I’ve been second-guessing my decision to track SmartPoints.

I know. It’s been two weeks. Actually, it’s been less than two weeks.

Yet, I’m having some doubts.

Now, don’t get me wrong, I’m not second-guessing my decision to step away from calorie counting and track points/bites. I am absolutely 100% committed to that decision. Admittedly, letting go of some of that control is hard, but it is worth it. I would rather have a little uncertainty over the exact number of calories consumed if it means not needing to pull out my food scale or tracker as often.

However, I’m not sure that I went back into the right plan.

I love SmartPoints. While I think there are good things to say about all of the SmartPoints plans, Green has always been my happy place. It’s a very livable plan for me.

So, why would I give that up?

Unfortunately, as much as I love Green, the plan isn’t without its flaws.
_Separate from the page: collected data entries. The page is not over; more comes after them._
import Literature.AlgebraicGeometry.Frobenioids.CircleOpensArcs
import HarnessLib

/-!
# Frobenioids II, Lemma 3.2: proofs of (ii) first sentence, (iv), (ix)

Mochizuki, *The geometry of Frobenioids II*, Kyushu J. Math. **62** (2008) 401–460, §3, Lemma 3.2
pp. 25–27 [cite: MochizukiFrdII2008, Lem 3.2 pp.25-27]. Discharges (proof-only companion) of the
named facts `ItemII_translate`, `ItemIV`, `ItemIX` of `CircleOpens.lean` (abc-iut-L1-t4), from the
arc description of connected open subsets of `S¹` (`CircleOpensArcs.lean`).

Proof notes. (ii): an arc `exp(i·(c, d))` is centred by the translation `exp(-i(c+d)/2)`, and a
centred arc is invariant under `z ↦ z⁻¹`; `S¹` itself is invariant. (iv) ("angular regions never
shrink", p. 32): for `n ≥ 2` the arc `φ_n(A)` has `n` times the length of `A ≠ S¹`, so it is not
contained in `A` (arc-length monotonicity, or it is all of `S¹`); `n ≤ -2` reduces to `n² ≥ 2`;
for `|n| = 1`, `φ_{-1}(A) ⊆ A` forces equality by applying the involution `φ_{-1}` again. (ix): if
`B ≠ S¹` or `S¹ \ A` has two points, one of the two gaps between `A` and `B` is a nonempty open arc
disjoint from `A`.
-/

namespace Literature.AlgebraicGeometry.Frobenioids

open Set Function Topology Real
open scoped Pointwise

noncomputable section

namespace CircleOpens

/-! ### Lemma 3.2 (ii), first sentence -/

/-- `x ↦ -x` preserves the symmetric interval `(-r, r)`. [cite: MochizukiFrdII2008, Lem 3.2 (ii) p.25] -/
private theorem image_neg_one_mul_Ioo (r : ℝ) :
    (fun x => (-1 : ℝ) * x) '' Ioo (-r) r = Ioo (-r) r := by
  ext y
  constructor
  · rintro ⟨x, hx, rfl⟩
    exact ⟨by linarith [hx.2], by linarith [hx.1]⟩
  · intro hy
    exact ⟨-y, ⟨by linarith [hy.2], by linarith [hy.1]⟩, by ring⟩

/-- **Lemma 3.2 (ii)**, first sentence (FrdII p. 25), PROVED: "there exists a `w ∈ S¹` such that
`φ_{-1}(w · A) = w · A`" — centre the arc. [cite: MochizukiFrdII2008, Lem 3.2 (ii) p.25] -/
theorem ItemII_translate_holds : ItemII_translate := by
  intro A hA hAo
  by_cases hU : A = univ
  · refine ⟨1, ?_⟩
    rw [hU, smul_set_univ]
    exact image_univ_of_surjective (phi_surjective (by norm_num))
  · obtain ⟨c, d, -, -, rfl⟩ := exists_eq_exp_image_Ioo hA hAo hU
    refine ⟨Circle.exp (-((c + d) / 2)), ?_⟩
    rw [exp_smul_exp_image, image_const_add_Ioo, phi_image_exp_image]
    have h1 : -((c + d) / 2) + c = -((d - c) / 2) := by ring
    have h2 : -((c + d) / 2) + d = (d - c) / 2 := by ring
    rw [h1, h2]
    congr 1
    push_cast
    exact image_neg_one_mul_Ioo _

/-! ### Lemma 3.2 (iv) -/

/-- For `n ≥ 2` and a connected open `A ≠ S¹`, `φ_n(A) ⊄ A` (the arc `φ_n(A)` is `n` times as long).
[cite: MochizukiFrdII2008, Lem 3.2 (iv) p.25] -/
theorem not_phi_image_subset_of_two_le {A : Set Circle} (hA : IsConnected A) (hAo : IsOpen A)
    (hU : A ≠ univ) {n : ℤ} (hn : 2 ≤ n) : ¬ phi n '' A ⊆ A := by
  obtain ⟨c, d, hcd, hlen, rfl⟩ := exists_eq_exp_image_Ioo hA hAo hU
  intro hsub
  have hn' : (2 : ℝ) ≤ n := by exact_mod_cast hn
  have himg : (fun x => (n : ℝ) * x) '' Ioo c d = Ioo ((n : ℝ) * c) ((n : ℝ) * d) :=
    image_mul_left_Ioo (by linarith) c d
  rw [phi_image_exp_image, himg] at hsub
  rcases le_or_gt ((n : ℝ) * d - (n : ℝ) * c) (2 * π) with hle | hlt
  · have := sub_le_sub_of_exp_image_Ioo_subset (by nlinarith) hlen hsub
    nlinarith
  · rw [exp_image_Ioo_eq_univ hlt] at hsub
    exact hU (univ_subset_iff.mp hsub)

/-- `φ_{-1}` is an involution on subsets. [cite: MochizukiFrdII2008, Lem 3.2 (iv) p.25] -/
theorem phi_neg_one_image_image (s : Set Circle) : phi (-1) '' (phi (-1) '' s) = s := by
  have : phi (-1) ∘ phi (-1) = id := funext fun z => by simp [phi]
  rw [← image_comp, this, image_id]

/-- **Lemma 3.2 (iv)** (FrdII p. 25), PROVED: "Suppose that for some `0 ≠ n ∈ ℤ`, `φ_n(A) ⊆ A`. Then
either `A = S¹` or `|n| = 1`. Moreover, `φ_n(A) = A`" ("angular regions never shrink", p. 32).
[cite: MochizukiFrdII2008, Lem 3.2 (iv) p.25] -/
theorem ItemIV_holds : ItemIV := by
  intro A hA hAo n hn hsub
  have key : A = univ ∨ |n| = 1 := by
    by_cases hU : A = univ
    · exact Or.inl hU
    right
    by_contra h1
    have h2 : 2 ≤ n * n := by
      have : 1 < |n| := lt_of_le_of_ne (Int.one_le_abs hn) (Ne.symm h1)
      nlinarith [abs_mul_abs_self n, abs_nonneg n]
    have hsub2 : phi (n * n) '' A ⊆ A := by
      have : phi (n * n) = phi n ∘ phi n := funext fun z => by simp [phi, zpow_mul]
      rw [this, image_comp]
      exact (image_mono hsub).trans hsub
    exact not_phi_image_subset_of_two_le hA hAo hU h2 hsub2
  refine ⟨key, ?_⟩
  rcases key with hU | h1
  · rw [hU, phi_image_univ hn]
  · rcases (abs_eq zero_le_one).mp h1 with rfl | rfl
    · have : phi 1 = id := funext fun z => by simp [phi]
      rw [this, image_id]
    · refine le_antisymm hsub ?_
      calc A = phi (-1) '' (phi (-1) '' A) := (phi_neg_one_image_image A).symm
        _ ⊆ phi (-1) '' A := image_mono hsub

/-! ### Lemma 3.2 (ix) -/

/-- `exp(ic)` is not on the arc `exp(i·(c, d))` when `d ≤ c + 2π`.
[cite: MochizukiFrdII2008, Lem 3.2 (ix) p.26] -/
theorem exp_left_notMem_exp_image_Ioo {c d : ℝ} (h : d - c ≤ 2 * π) :
    Circle.exp c ∉ Circle.exp '' Ioo c d := by
  rintro ⟨x, hx, hxe⟩
  exact hx.1.ne' (Circle.exp_injOn_Ico (a := c) (b := c + 2 * π) (by linarith)
    ⟨hx.1.le, by linarith [hx.2]⟩ ⟨le_rfl, by linarith [two_pi_pos]⟩ hxe)

/-- **Lemma 3.2 (ix)** (FrdII p. 26), PROVED: "Suppose that `A ≠ B`, and that there does not exist a
connected open subset `D ⊆ B` such that `A ∩ D = ∅`. Then `B = S¹`, and `B \ A` is of cardinality
`≤ 1`." [cite: MochizukiFrdII2008, Lem 3.2 (ix) p.26] -/
theorem ItemIX_holds : ItemIX := by
  intro A B hAB hne hnoD
  have hB : B = univ := by
    by_contra hBU
    obtain ⟨c, d, hcd, hlen, hBeq⟩ :=
      exists_eq_exp_image_Ioo hAB.isConnected_right hAB.isOpen_right hBU
    have hcA : Circle.exp c ∉ A := fun h => exp_left_notMem_exp_image_Ioo hlen (hBeq ▸ hAB.subset h)
    obtain ⟨a, b, hca, hab, hb2, hAeq⟩ :=
      exists_eq_exp_image_Ioo_of_notMem hAB.isConnected_left hAB.isOpen_left hcA
    have hper : InjOn Circle.exp (Ico c (c + 2 * π)) := Circle.exp_injOn_Ico (by linarith)
    have hIab : Ioo a b ⊆ Ico c (c + 2 * π) := fun x hx => ⟨hca.trans hx.1.le, hx.2.trans_le hb2⟩
    have hIcd : Ioo c d ⊆ Ico c (c + 2 * π) := fun x hx => ⟨hx.1.le, by linarith [hx.2]⟩
    have hsub : Ioo a b ⊆ Ioo c d := by
      have := hAB.subset
      rw [hAeq, hBeq] at this
      exact (hper.image_subset_image_iff hIab hIcd).mp this
    have hbd : b ≤ d := ((Ioo_subset_Ioo_iff hab).mp hsub).2
    have hgap : c < a ∨ b < d := by
      by_contra h
      rw [not_or, not_lt, not_lt] at h
      exact hne (by rw [hAeq, hBeq, le_antisymm h.1 hca, le_antisymm hbd h.2])
    rcases hgap with h | h
    · apply hnoD
      refine ⟨Circle.exp '' Ioo c a, isConnected_exp_image_Ioo h, isOpen_exp_image isOpen_Ioo,
        ?_, ?_⟩
      · rw [hBeq]
        exact image_mono (Ioo_subset_Ioo le_rfl (hab.le.trans hbd))
      · rw [hAeq, inter_comm]
        exact exp_image_Ioo_inter_eq_empty (a₀ := c) le_rfl (by linarith) le_rfl hca hb2
    · apply hnoD
      refine ⟨Circle.exp '' Ioo b d, isConnected_exp_image_Ioo h, isOpen_exp_image isOpen_Ioo,
        ?_, ?_⟩
      · rw [hBeq]
        exact image_mono (Ioo_subset_Ioo (hca.trans hab.le) le_rfl)
      · rw [hAeq]
        exact exp_image_Ioo_inter_eq_empty (a₀ := c) hca hb2 le_rfl (hca.trans hab.le)
          (by linarith)
  refine ⟨hB, ?_⟩
  subst hB
  by_contra hns
  obtain ⟨p, hp, q, hq, hpq⟩ := Set.not_subsingleton_iff.mp hns
  obtain ⟨a₀, rfl⟩ := Circle.exp_surjective p
  obtain ⟨a, b, ha, hab, hb, hAeq⟩ :=
    exists_eq_exp_image_Ioo_of_notMem hAB.isConnected_left hAB.isOpen_left hp.2
  have hq' : q ∈ ({Circle.exp a₀}ᶜ : Set Circle) := fun h => hpq (mem_singleton_iff.mp h).symm
  rw [← exp_image_Ioo_eq_compl] at hq'
  obtain ⟨y₀, hy₀, rfl⟩ := hq'
  have hy₀A : y₀ ∉ Ioo a b := fun h => hq.2 (hAeq ▸ ⟨y₀, h, rfl⟩)
  rcases le_or_gt y₀ a with hya | hya
  · apply hnoD
    refine ⟨Circle.exp '' Ioo a₀ a, isConnected_exp_image_Ioo (hy₀.1.trans_le hya),
      isOpen_exp_image isOpen_Ioo, subset_univ _, ?_⟩
    rw [hAeq, inter_comm]
    exact exp_image_Ioo_inter_eq_empty (a₀ := a₀) le_rfl (by linarith) le_rfl ha hb
  · have hyb : b ≤ y₀ := by
      by_contra h
      exact hy₀A ⟨hya, not_le.mp h⟩
    apply hnoD
    refine ⟨Circle.exp '' Ioo b (a₀ + 2 * π), isConnected_exp_image_Ioo (hyb.trans_lt hy₀.2),
      isOpen_exp_image isOpen_Ioo, subset_univ _, ?_⟩
    rw [hAeq]
    exact exp_image_Ioo_inter_eq_empty (a₀ := a₀) ha hb le_rfl (ha.trans hab.le) le_rfl

end CircleOpens

end

end Literature.AlgebraicGeometry.Frobenioids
The biggest drawback is that even with the smaller list of zero-point foods (compared to Blue and Purple), there isn’t much of a correlation between points and calories. 30 SmartPoints of chicken and 30 SmartPoints of cake have a very different calorie count.

I don’t plan on being in weight loss mode very long. Eventually, I’m going to take another break. I’m not sure when that’s going to be. I’m also not sure how I’m going to do it. I understand that reverse dieting involves gradually increasing my daily calories week by week until I hit maintenance. I’m just unsure if I’ll be mentally ready to count calories by the time I’m prepared to switch.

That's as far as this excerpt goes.